### What to work on
From the line that includes "Budget bookkeeping: a" down to the final line of the data below, copy every line exactly and leave the rest out.

### Exercise inputs
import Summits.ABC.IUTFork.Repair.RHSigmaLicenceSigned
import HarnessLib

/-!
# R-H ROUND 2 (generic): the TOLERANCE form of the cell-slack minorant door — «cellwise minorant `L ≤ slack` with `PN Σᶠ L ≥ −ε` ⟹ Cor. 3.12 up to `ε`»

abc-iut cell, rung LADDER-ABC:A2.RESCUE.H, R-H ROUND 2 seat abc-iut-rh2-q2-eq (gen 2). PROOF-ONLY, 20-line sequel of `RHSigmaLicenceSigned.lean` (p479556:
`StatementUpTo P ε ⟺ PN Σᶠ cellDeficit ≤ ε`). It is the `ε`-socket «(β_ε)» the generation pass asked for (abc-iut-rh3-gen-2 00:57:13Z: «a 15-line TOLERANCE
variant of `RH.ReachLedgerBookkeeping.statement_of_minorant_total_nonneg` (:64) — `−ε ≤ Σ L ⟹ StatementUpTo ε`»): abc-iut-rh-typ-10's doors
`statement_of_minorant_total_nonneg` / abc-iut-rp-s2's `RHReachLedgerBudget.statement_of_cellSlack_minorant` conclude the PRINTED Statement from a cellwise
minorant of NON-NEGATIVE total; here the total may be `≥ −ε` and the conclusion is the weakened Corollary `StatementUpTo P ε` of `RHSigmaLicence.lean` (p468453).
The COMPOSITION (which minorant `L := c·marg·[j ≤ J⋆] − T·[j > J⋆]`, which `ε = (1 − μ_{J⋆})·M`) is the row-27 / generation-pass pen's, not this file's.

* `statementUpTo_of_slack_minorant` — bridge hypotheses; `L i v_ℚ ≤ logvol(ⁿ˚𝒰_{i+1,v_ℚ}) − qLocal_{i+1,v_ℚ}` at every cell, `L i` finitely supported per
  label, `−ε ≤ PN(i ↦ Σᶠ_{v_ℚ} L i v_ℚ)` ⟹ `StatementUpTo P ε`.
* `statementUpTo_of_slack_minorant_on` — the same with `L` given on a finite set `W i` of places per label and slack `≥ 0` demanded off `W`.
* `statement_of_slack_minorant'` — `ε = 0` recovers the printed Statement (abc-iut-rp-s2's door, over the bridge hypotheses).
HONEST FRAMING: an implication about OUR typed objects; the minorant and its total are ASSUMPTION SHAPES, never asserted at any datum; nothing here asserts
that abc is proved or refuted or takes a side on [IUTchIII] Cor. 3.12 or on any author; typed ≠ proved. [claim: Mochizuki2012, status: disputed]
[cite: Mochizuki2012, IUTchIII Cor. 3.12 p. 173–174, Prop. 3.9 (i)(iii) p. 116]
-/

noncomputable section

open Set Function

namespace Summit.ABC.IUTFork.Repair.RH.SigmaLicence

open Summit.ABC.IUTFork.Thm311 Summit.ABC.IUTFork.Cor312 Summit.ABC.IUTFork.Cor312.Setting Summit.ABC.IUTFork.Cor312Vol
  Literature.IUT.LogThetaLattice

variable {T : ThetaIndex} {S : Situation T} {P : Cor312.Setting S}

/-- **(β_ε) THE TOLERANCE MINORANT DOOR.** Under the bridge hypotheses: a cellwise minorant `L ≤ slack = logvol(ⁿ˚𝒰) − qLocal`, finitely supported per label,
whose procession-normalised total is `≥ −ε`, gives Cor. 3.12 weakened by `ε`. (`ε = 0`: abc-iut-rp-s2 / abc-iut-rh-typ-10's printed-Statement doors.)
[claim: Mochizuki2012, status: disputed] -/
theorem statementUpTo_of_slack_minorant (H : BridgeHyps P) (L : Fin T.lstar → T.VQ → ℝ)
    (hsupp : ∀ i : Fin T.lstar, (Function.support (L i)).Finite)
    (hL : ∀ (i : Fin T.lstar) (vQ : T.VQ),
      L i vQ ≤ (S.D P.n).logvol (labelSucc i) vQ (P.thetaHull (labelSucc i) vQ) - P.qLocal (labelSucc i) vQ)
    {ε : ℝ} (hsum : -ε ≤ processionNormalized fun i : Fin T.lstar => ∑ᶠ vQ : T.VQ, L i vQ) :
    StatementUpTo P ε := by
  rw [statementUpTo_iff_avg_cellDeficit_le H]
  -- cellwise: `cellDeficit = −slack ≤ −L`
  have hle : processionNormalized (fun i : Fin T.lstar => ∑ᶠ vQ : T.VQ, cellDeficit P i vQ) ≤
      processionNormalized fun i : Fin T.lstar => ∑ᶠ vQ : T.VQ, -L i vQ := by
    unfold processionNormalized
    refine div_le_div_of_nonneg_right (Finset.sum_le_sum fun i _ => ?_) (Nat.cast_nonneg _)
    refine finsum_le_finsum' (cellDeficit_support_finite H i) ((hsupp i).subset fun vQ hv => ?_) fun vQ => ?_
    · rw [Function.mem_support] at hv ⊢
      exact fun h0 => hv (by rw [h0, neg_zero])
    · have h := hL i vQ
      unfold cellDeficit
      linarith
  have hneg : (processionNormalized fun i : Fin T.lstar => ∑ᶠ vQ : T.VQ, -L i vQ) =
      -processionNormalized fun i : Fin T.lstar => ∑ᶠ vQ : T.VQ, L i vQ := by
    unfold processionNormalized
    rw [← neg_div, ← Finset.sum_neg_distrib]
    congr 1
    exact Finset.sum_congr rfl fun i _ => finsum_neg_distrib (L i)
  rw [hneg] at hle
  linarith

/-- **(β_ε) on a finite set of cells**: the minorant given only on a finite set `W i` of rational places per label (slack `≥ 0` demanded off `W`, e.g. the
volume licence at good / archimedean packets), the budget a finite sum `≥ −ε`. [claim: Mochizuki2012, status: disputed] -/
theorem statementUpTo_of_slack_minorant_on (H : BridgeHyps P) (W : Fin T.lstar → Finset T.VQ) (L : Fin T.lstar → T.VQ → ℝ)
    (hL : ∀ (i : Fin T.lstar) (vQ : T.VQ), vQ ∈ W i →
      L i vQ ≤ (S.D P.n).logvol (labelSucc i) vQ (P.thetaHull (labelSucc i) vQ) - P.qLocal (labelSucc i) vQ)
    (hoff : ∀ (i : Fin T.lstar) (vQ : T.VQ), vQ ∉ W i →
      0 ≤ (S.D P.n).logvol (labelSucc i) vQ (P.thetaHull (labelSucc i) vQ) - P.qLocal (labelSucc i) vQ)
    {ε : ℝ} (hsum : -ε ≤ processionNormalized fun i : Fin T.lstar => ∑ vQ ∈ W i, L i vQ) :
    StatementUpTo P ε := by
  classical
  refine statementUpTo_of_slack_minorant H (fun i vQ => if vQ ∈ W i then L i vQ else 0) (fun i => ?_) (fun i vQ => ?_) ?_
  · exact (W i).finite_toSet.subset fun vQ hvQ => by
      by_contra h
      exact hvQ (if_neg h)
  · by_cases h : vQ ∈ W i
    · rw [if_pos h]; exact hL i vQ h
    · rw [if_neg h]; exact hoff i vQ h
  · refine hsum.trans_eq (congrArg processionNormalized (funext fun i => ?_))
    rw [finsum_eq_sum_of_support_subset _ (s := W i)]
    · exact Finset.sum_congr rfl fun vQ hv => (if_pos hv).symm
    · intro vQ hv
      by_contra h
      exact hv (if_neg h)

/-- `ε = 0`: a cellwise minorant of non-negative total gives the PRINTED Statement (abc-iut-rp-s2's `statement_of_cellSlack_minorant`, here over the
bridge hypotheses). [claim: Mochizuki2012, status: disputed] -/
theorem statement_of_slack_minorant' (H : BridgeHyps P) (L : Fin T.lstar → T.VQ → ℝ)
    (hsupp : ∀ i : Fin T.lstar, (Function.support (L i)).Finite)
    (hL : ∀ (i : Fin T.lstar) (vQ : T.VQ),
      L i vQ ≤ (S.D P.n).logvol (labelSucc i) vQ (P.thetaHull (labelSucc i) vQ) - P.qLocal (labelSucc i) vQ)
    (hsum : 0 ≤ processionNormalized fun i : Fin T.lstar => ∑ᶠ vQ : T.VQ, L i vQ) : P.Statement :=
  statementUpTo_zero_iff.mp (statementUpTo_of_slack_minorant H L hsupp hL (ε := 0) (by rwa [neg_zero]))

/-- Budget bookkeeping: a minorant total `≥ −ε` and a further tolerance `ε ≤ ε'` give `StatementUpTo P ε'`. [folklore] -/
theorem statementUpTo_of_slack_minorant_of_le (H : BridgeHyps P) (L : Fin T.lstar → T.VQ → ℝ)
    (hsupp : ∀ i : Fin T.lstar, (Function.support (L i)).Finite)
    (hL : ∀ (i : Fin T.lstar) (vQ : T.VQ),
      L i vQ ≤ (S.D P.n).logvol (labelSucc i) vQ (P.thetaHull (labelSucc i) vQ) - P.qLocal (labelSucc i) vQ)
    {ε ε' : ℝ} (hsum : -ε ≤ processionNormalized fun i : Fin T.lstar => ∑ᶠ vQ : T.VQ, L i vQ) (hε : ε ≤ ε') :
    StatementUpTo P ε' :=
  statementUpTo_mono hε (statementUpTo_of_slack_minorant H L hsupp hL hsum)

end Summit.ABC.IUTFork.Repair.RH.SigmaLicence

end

### Written response
/-- Budget bookkeeping: a minorant total `≥ −ε` and a further tolerance `ε ≤ ε'` give `StatementUpTo P ε'`. [folklore] -/
theorem statementUpTo_of_slack_minorant_of_le (H : BridgeHyps P) (L : Fin T.lstar → T.VQ → ℝ)
    (hsupp : ∀ i : Fin T.lstar, (Function.support (L i)).Finite)
    (hL : ∀ (i : Fin T.lstar) (vQ : T.VQ),
      L i vQ ≤ (S.D P.n).logvol (labelSucc i) vQ (P.thetaHull (labelSucc i) vQ) - P.qLocal (labelSucc i) vQ)
    {ε ε' : ℝ} (hsum : -ε ≤ processionNormalized fun i : Fin T.lstar => ∑ᶠ vQ : T.VQ, L i vQ) (hε : ε ≤ ε') :
    StatementUpTo P ε' :=
  statementUpTo_mono hε (statementUpTo_of_slack_minorant H L hsupp hL hsum)

end Summit.ABC.IUTFork.Repair.RH.SigmaLicence

end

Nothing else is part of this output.